People who are candidates for radiofrequency occlusion procedures include those who have dilatation of the great saphenous vein or other large veins in the legs creating venous insufficiency. This condition is diagnosed by a specialist using a test called duplex ultrasound. It is important to see a physician who specializes in the treatment of varicose veins to determine if radiofrequency occlusion is the best procedure.

Radiofrequency Occlusion is similar to endovenous laser treatment as alternative to traditional surgical excision or “stripping” of specific underlying veins that are the source of varicose veins and venous insufficiency. This patented technique known as the Closure Procedure® (VNUS, San Jose, CA) directly heats the inner lining of the diseased vein using a radiofrequency (RF) catheter instead of a laser filament. The decision to use a radiofrequency versus a laser catheter in treating superficial venous insufficiency depends on the leg vein anatomy and the caliber of the vein to be treated.

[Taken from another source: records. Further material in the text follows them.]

import Summits.HubbardSuperconductivity.HubbardSuperconductivity.Theorems.AnisotropyChordTransferFibre3RowCBand
import Summits.HubbardSuperconductivity.HubbardSuperconductivity.Theorems.AnisotropyChordTransferFibre3RowCL2N25952

/-!
# Route `AnisotropyChord` / H0 rotor rung, LEVEL 2 row C (KT-2b), BANDED η-FACTORISED SHARP program: the cell `ν ∈ [25952, 26471]/10⁶`, `a ∈ [27/200, 87/500]`

One `(ν, a)`-cell of the `∀L ≥ 128` kernel certificate of the off-pole tail bound (KT-2b″) with the PartN41-E §1 window-shell
cancellation, the η²-factorised evaluation AND the manifold t-band in the `t·R̄` slots (`…RowCBand`: `rowCEFT`):
★ `cellT25952A0135_rowC` : `RowC.rowCCellCheckFT colN25952 27/200 87/500 461/100 213/100 (50, 24) = true` (one kernel `decide`), composed with
`RowC.offPoleTail_of_rowCCheckFT`, the column's X-sum bracket `xsN25952` and p2's `colN25952_check`:
★★ `offPoleTailT_cellN25952A0135`: for EVERY `L ≥ 128` and every ground two-magnon profile (`0 ≤ Δ < 1`) with `ν`, `a` in the cell,
`‖R′‖² − P − lowN ≤ (213/100)·η_eff·(2ε₁ − T⁺)·U`.  (Supersedes the crude/sharp constants of `…RowCL2N/L2S25952…` on this cell.)
Prover seat `hubbard-h0-rotor-p1` g28–g29 (route lead); helper for piece A = stmt-HubbardSuperconductivity-23918 of rung 19089
(`--supports`, helper class).  Nothing here proves superconductivity in the Hubbard model; one kernel-certified piece of ONE
conditional reduction (the GM₃ ∀L certificate, Level-2 row C = KT-2b); the rotor TARGET as originally worded stays FALSE (g15 verdict).
Mathlib + the tree only; no sorry.  Generated by p1 g28–g29 rowc/mkfiles.py (HOME/hubbard-h0-rotor-p1/rowc/).
-/

set_option linter.dupNamespace false
set_option autoImplicit false

open Literature.Analysis.ValidatedNumerics

namespace Summit.HubbardSuperconductivity.HubbardSuperconductivity.Theorems.AnisotropyChord.Transfer.Fibre3.L2.KT2b

open L2.N1

/-- ★ the banded η-factorised sharp row-C `RExpr` cell check passes with `b = 213/100` on `a ∈ [27/200, 87/500]` over the column `colN25952`. -/
theorem cellT25952A0135_rowC :
    RowC.rowCCellCheckFT colN25952 ((27 : ℚ) / 200) ((87 : ℚ) / 500) ((461 : ℚ) / 100) ((213 : ℚ) / 100) (50, 24) = true := by
  decide +kernel

/-- ★★ on this cell, for EVERY `L ≥ 128` and every ground profile: `‖R′‖² − P − lowN ≤ (213/100)·η_eff·(2ε₁ − T⁺)·U`. -/
theorem offPoleTailT_cellN25952A0135 (L : ℕ) [NeZero L] (hL : 128 ≤ L) {Δ lam2 : ℝ} {f : Tor L → ℝ} (hΔ0 : 0 ≤ Δ) (hΔ1 : Δ < 1)
    (hf : IsGroundTwoMagnon L Δ lam2 f)
    (hν1 : (25952 : ℝ) / 1000000 ≤ lam2 / (2 * Real.pi / L) ^ 2) (hν2 : lam2 / (2 * Real.pi / L) ^ 2 ≤ (26471 : ℝ) / 1000000)
    (ha1 : ((27 : ℝ) / 200) ≤ Δ * f (K1 L)) (ha2 : Δ * f (K1 L) ≤ ((87 : ℝ) / 500)) :
    (ip L (resid L Δ f) (resid L Δ f)).re - polePart L Δ f - lowNormPart L Δ f
      ≤ ((213 : ℝ) / 100) * etaEff L lam2 * (2 * eps1 L - Tplus L Δ f) * Uunit L Δ f := by
  have h := RowC.offPoleTail_of_rowCCheckFT L colN25952 ((27 : ℚ) / 200) ((87 : ℚ) / 500) ((461 : ℚ) / 100) ((213 : ℚ) / 100) (50, 24) 1000000
    cellT25952A0135_rowC colN25952_check xsN25952 hL hΔ0 hΔ1 hf
    (by simpa [colN25952] using hν1) (by simpa [colN25952] using hν2) (by push_cast; simpa using ha1) (by push_cast; simpa using ha2)
  simpa using h

end Summit.HubbardSuperconductivity.HubbardSuperconductivity.Theorems.AnisotropyChord.Transfer.Fibre3.L2.KT2b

During this technique a thin radiofrequency catheter is inserted into the damaged underlying vein with incompetent valves. The catheter is then advanced under duplex ultrasound guidance to the upper end of the abnormal vein. Local anesthesia is then delivered to the entire vein and the radiofrequency catheter is then opened so that the “prongs” contact the inner surface of the vein wall. The RF catheter is then slowly withdrawn back through the vein while delivering RF energy along the entire length of the abnormal vessel. This heats the vein causing it to contract, fibrose and eventually completely close.